Department of Electrophysiology, Heart Center, University of Leipzig, Leipzig, Germany.
Circ Arrhythm Electrophysiol. 2013 Oct;6(5):868-74. doi: 10.1161/CIRCEP.113.000869. Epub 2013 Sep 18.
There are limited data on the predictive value of stroke risk scores for thromboembolic events (TEs) after catheter ablation of atrial fibrillation (AF). Our objectives were to report the incidence of TEs after AF ablation in a large contemporary AF ablation cohort and to investigate the impact of renal dysfunction and the value of stroke risk stratification scores (CHADS2, CHA2DS2-VASc, and R2CHADS2) for predicting TE after AF ablation.
Using the Leipzig Heart Center AF Ablation Registry, we documented TEs in patients undergoing radiofrequency AF catheter ablation. TE was defined as stroke, transient ischemic attack, or systemic embolism. Study population (N=2069; 66% men; 60±10 years; 62% paroxysmal AF; mean CHADS2, 1.2±0.9; CHA2DS2-VASc, 2.1±1.4; and R2CHADS2, 1.3±1.1) were followed up for a median 18 (Q1-Q3, 12-29) months (ie, 3078 patient-years). Overall, 31 TEs occurred, with 16 events within 30 days of ablation and 15 TEs (0.72%) during the follow-up period. On multivariate analysis, CHADS2 (P<0.001), R2CHADS2 (P<0.001), and CHA2DS2-VASc (P=0.003) scores were independent predictors of TEs during follow-up, and AF recurrence conferred a nonsignificant trend for increased TE risk (P=0.071-0.094). The CHA2DS2-VASc score further differentiated TE risk in patients with CHADS2 and R2CHADS2 0 to 1 (0.13% if CHA2DS2-VASc was 0-1 and 0.71% if CHA2DS2-VASc was >2) and had the best predictive value in patients with AF recurrences (c-index 0.894, P=0.022 versus CHADS2, P=0.031 versus R2CHADS2).

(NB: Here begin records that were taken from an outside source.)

import Summits.Ventures.QEC.CircuitDistance.PortFibreReduction
import HarnessLib

/-!
# P3-PORT (D4): budget-aware COVERAGE and realisations from leaf facts of any shape (cell `qec`, experiment CDX, seat
# qec-cdx-type-1; fix-forward of `PortFibreReduction`)

* `Leaf.realisation_solves`: the indicator assignment of a realisation of a well-formed leaf solves `Q_any(rows, us, w)` and
  selects exactly the realisation's null coordinates — so ANY refutation of such assignments refutes realisations:
  `Leaf.not_realised_of_noSolution` (monolithic `¬∃ a, SolvesAny …`, e.g. from `.Unsat` or from a group-cube cover) and
  **`Leaf.not_realised_of_nullSplit`** (budget `≤ 1`: «no solution with all nulls false» + «for each null `c`, no solution
  with exactly `c` true» — eng-1's per-usable-null leaves for the `b = 1` words);
* `Covers₀` = `Covers` with the null clause required only when the budget is positive (for `b = 0` leaves `nulls = []`), and
  **`not_tightRealisable_of_notRealised₀`**: coverage + well-formed + `¬ Realised` + budget `≤ 1` ⇒ no tight realisation.
Generic; nothing here mentions a circuit.
-/

namespace Summit.Ventures.QEC.CircuitDistance.Fibre

open Finset

variable {ι δ γ V : Type*} [DecidableEq ι] [DecidableEq δ] [DecidableEq γ]
variable [AddCommGroup V] [Module (ZMod 2) V]

/-! ## Realisations solve the leaf's question -/

/-- **The indicator assignment of a realisation solves `Q_any`** (and is `true` exactly on the chosen null coordinates among
the nulls). -/
theorem Leaf.realisation_solves (L : Leaf) (hwf : L.wf = true) (pick : Fin L.k → ℕ) (N : Finset ℕ)
    (hpick : ∀ j : Fin L.k, pick j ∈ L.group (j : ℕ)) (hN : ∀ c ∈ N, c ∈ L.nulls) (hNcard : N.card ≤ L.budget)
    (heven : ∀ d, Even ((Finset.univ.filter fun j : Fin L.k => d ∈ L.coordsOf (pick j)).card +
      (N.filter fun c => d ∈ L.coordsOf c).card)) :
    Census.CNFEncode.SolvesAny L.n L.rows L.us L.w (fun c => decide (c ∈ (Finset.univ.image pick) ∪ N)) ∧
      (∀ r ∈ L.rows, ∀ i ∈ r, i < L.n) ∧ (∀ u ∈ L.us, ∀ i ∈ u, i < L.n) ∧
      (∀ c ∈ L.nulls, (decide (c ∈ (Finset.univ.image pick) ∪ N) = true ↔ c ∈ N)) := by
  classical
  simp only [Leaf.wf, Bool.and_eq_true, decide_eq_true_eq, List.all_eq_true, List.any_eq_true] at hwf
  obtain ⟨⟨⟨⟨⟨hk, hlt⟩, hnodup⟩, hrows⟩, hus⟩, hkw⟩ := hwf
  have hnd := List.nodup_append.1 hnodup
  have hflat_nd : L.groups.flatten.Nodup := hnd.1
  have hdisjN : ∀ c ∈ L.groups.flatten, c ∉ L.nulls := fun c hc hcn => hnd.2.2 c hc c hcn rfl
  have hgroups_nd : ∀ l ∈ L.groups, l.Nodup := (List.nodup_flatten.1 hflat_nd).1
  have hgroups_pw : L.groups.Pairwise List.Disjoint := (List.nodup_flatten.1 hflat_nd).2
  set T : Finset ℕ := (Finset.univ.image pick) ∪ N with hT
  have hpick_lt : ∀ j, pick j < L.n := fun j =>
    hlt _ (List.mem_append_left _ (mem_flatten_of_mem_group L j.2 (hpick j)))
  have hT_lt : ∀ c ∈ T, c < L.n := by
    intro c hc
    rcases Finset.mem_union.1 hc with hc | hc
    · obtain ⟨j, -, rfl⟩ := Finset.mem_image.1 hc; exact hpick_lt j
    · exact hlt _ (List.mem_append_right _ (hN c hc))
  have hdisjgrp : ∀ j j' : Fin L.k, j ≠ j' → List.Disjoint (L.group j) (L.group j') := by
    intro j j' hne
    have hne' : (j : ℕ) ≠ j' := fun e => hne (Fin.ext e)
    unfold Leaf.group
    rw [List.getD_eq_getElem _ _ j.2, List.getD_eq_getElem _ _ j'.2]
    rcases Nat.lt_or_gt_of_ne hne' with hlt' | hlt'
    · exact List.Pairwise.rel_get_of_lt (R := List.Disjoint) hgroups_pw (a := ⟨j, j.2⟩) (b := ⟨j', j'.2⟩) hlt'
    · exact (List.Pairwise.rel_get_of_lt (R := List.Disjoint) hgroups_pw (a := ⟨j', j'.2⟩) (b := ⟨j, j.2⟩) hlt').symm
  have hpick_inj : Function.Injective pick := by
    intro j j' hjj'
    by_contra hne
    exact hdisjgrp j j' hne (hpick j) (hjj' ▸ hpick j')
  have hdisj : Disjoint (Finset.univ.image pick) N := by
    rw [Finset.disjoint_left]
    intro c hc hcN
    obtain ⟨j, -, rfl⟩ := Finset.mem_image.1 hc
    exact hdisjN _ (mem_flatten_of_mem_group L j.2 (hpick j)) (hN _ hcN)
  have hcount_group : ∀ j : Fin L.k, (L.group j).countP (fun c => decide (c ∈ T)) = 1 := by
    intro j
    have hgnd : (L.group j).Nodup := hgroups_nd _ (group_mem_groups L j.2)
    rw [countP_mem_eq_card _ hgnd, Finset.card_eq_one]
    refine ⟨pick j, ?_⟩
    ext c
    simp only [Finset.mem_inter, List.mem_toFinset, Finset.mem_singleton]
    constructor
    · rintro ⟨hc, hcT⟩
      rcases Finset.mem_union.1 hcT with hcT | hcT
      · obtain ⟨j', -, rfl⟩ := Finset.mem_image.1 hcT
        by_cases hjj : j' = j
        · rw [hjj]
        · exact absurd hc (fun hc => hdisjgrp j' j hjj (hpick j') hc)
      · exact absurd (hN _ hcT) (hdisjN _ (mem_flatten_of_mem_group L j.2 hc))
    · rintro rfl; exact ⟨hpick j, Finset.mem_union_left _ (Finset.mem_image_of_mem _ (Finset.mem_univ _))⟩
  have hgroup_lt : ∀ j, ∀ c ∈ L.group j, c < L.n := by
    intro j c hc
    by_cases hj : j < L.k
    · exact hlt _ (List.mem_append_left _ (mem_flatten_of_mem_group L hj hc))
    · unfold Leaf.group at hc; rw [List.getD_eq_default _ _ (not_lt.1 hj)] at hc; simp at hc
  have hadm_lt : ∀ r ∈ L.admissible, ∀ c ∈ r, c < L.n := by
    intro r hr c hc
    unfold Leaf.admissible at hr
    rcases List.mem_append.1 hr with hr | hr
    · obtain ⟨d, -, rfl⟩ := List.mem_map.1 hr
      unfold Leaf.detRow at hc
      exact List.mem_range.1 (List.mem_filter.1 hc).1
    · obtain ⟨j, -, rfl⟩ := List.mem_map.1 hr
      rcases List.mem_append.1 hc with hc | hc
      · exact hgroup_lt 0 c hc
      · exact hgroup_lt j c hc
  have hrows_lt : ∀ r ∈ L.rows, ∀ i ∈ r, i < L.n := by
    intro r hr i hi
    obtain ⟨adm, hadm, hperm⟩ := hrows r hr
    exact hadm_lt adm hadm i (hperm.subset hi)
  have hus_lt : ∀ u ∈ L.us, ∀ i ∈ u, i < L.n := by
    rw [hus]; intro u hu i hi
    rw [List.mem_singleton] at hu; subst hu
    exact hgroup_lt 0 i hi
  refine ⟨⟨?_, ?_, ?_⟩, hrows_lt, hus_lt, ?_⟩
  · intro r hr
    obtain ⟨adm, hadm, hperm⟩ := hrows r hr
    rw [Bool.eq_false_iff, Ne, lparity_iff_odd, hperm.countP_eq, Nat.not_odd_iff_even]
    unfold Leaf.admissible at hadm
    rcases List.mem_append.1 hadm with hadm | hadm
    · obtain ⟨d, -, rfl⟩ := List.mem_map.1 hadm
      have hnd' : (L.detRow d).Nodup := (List.nodup_range).filter _
      show Even ((L.detRow d).countP fun c => decide (c ∈ T))
      rw [countP_mem_eq_card _ hnd']
      have hset : (L.detRow d).toFinset ∩ T = T.filter fun c => d ∈ L.coordsOf c := by
        ext c
        simp only [Leaf.detRow, Finset.mem_inter, List.mem_toFinset, List.mem_filter, List.mem_range,
          Finset.mem_filter, decide_eq_true_eq]
        constructor
        · rintro ⟨⟨-, h2⟩, h3⟩; exact ⟨h3, h2⟩
        · rintro ⟨h1, h2⟩; exact ⟨⟨hT_lt c h1, h2⟩, h1⟩
      rw [hset, hT, Finset.filter_union, Finset.card_union_of_disjoint (Finset.disjoint_filter_filter hdisj),
        Finset.filter_image, Finset.card_image_of_injective _ hpick_inj]
      exact heven d
    · obtain ⟨j, hj, rfl⟩ := List.mem_map.1 hadm
      have hj' : j < L.k := List.mem_range.1 (List.mem_filter.1 hj).1
      rw [List.countP_append, hcount_group ⟨0, hk⟩, hcount_group ⟨j, hj'⟩]
      exact ⟨1, rfl⟩
  · refine ⟨L.group 0, by rw [hus]; exact List.mem_singleton_self _, ?_⟩
    rw [lparity_iff_odd, hcount_group ⟨0, hk⟩]
    exact odd_one
  · show (List.range L.n).countP (fun c => decide (c ∈ T)) ≤ L.w
    rw [countP_mem_eq_card _ List.nodup_range]
    calc ((List.range L.n).toFinset ∩ T).card ≤ T.card := Finset.card_le_card Finset.inter_subset_right
      _ ≤ (Finset.univ.image pick).card + N.card := Finset.card_union_le _ _
      _ ≤ L.k + L.budget := by
          apply Nat.add_le_add _ hNcard
          exact (Finset.card_image_le).trans (by simp)
      _ = L.w := by unfold Leaf.budget; omega
  · intro c hc
    rw [decide_eq_true_eq, hT, Finset.mem_union]
    constructor
    · rintro (h | h)
      · obtain ⟨j, -, rfl⟩ := Finset.mem_image.1 h
        exact absurd hc (hdisjN _ (mem_flatten_of_mem_group L j.2 (hpick j)))
      · exact h
    · exact Or.inr

/-- A leaf with NO solution of its question (in whatever way that was certified) has no realisation. -/
theorem Leaf.not_realised_of_noSolution (L : Leaf) (hwf : L.wf = true)
    (h : ¬ ∃ a, Census.CNFEncode.SolvesAny L.n L.rows L.us L.w a) : ¬ L.Realised := by
  rintro ⟨pick, N, hpick, hN, hNcard, heven⟩
  exact h ⟨_, (Leaf.realisation_solves L hwf pick N hpick hN hNcard heven).1⟩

CHADS2, CHA2DS2-VASc, and R2CHADS2 scores were associated with TE risk. The CHA2DS2-VASc score differentiated TE risk in the low-risk strata based on CHADS2 and R2CHADS2 scores and may be superior in the subgroup with AF recurrences.
房颤导管消融术后血栓栓塞事件(TEs)的预测价值的相关数据有限。我们的目标是在一个大型的房颤导管消融当代队列中报告房颤消融后 TEs 的发生率,并探讨肾功能障碍的影响和卒中风险分层评分(CHADS2、CHA2DS2-VASc 和 R2CHADS2)对房颤消融后 TE 预测的价值。
我们使用莱比锡心脏中心房颤消融登记处,记录了接受射频房颤导管消融的患者的 TEs。TE 定义为卒中、短暂性脑缺血发作或系统性栓塞。研究人群(N=2069;66%为男性;60±10 岁;62%为阵发性房颤;平均 CHADS2 为 1.2±0.9;CHA2DS2-VASc 为 2.1±1.4;R2CHADS2 为 1.3±1.1)中位随访 18 个月(Q1-Q3,12-29)(即 3078 患者年)。总的来说,发生了 31 例 TEs,其中 16 例发生在消融术后 30 天内,15 例 TEs(0.72%)在随访期间发生。多变量分析显示,CHADS2(P<0.001)、R2CHADS2(P<0.001)和 CHA2DS2-VASc(P=0.003)评分是随访期间 TEs 的独立预测因素,房颤复发有增加 TE 风险的趋势但无统计学意义(P=0.071-0.094)。CHA2DS2-VASc 评分进一步区分了 CHADS2 和 R2CHADS2 0 至 1 患者的 TE 风险(如果 CHA2DS2-VASc 为 0-1,则风险为 0.13%;如果 CHA2DS2-VASc 为>2,则风险为 0.71%),在房颤复发患者中具有最佳预测价值(c 指数 0.894,P=0.022 与 CHADS2,P=0.031 与 R2CHADS2)。
CHADS2、CHA2DS2-VASc 和 R2CHADS2 评分与 TE 风险相关。CHA2DS2-VASc 评分在基于 CHADS2 和 R2CHADS2 评分的低危分层中区分了 TE 风险,在房颤复发的亚组中可能更具优势。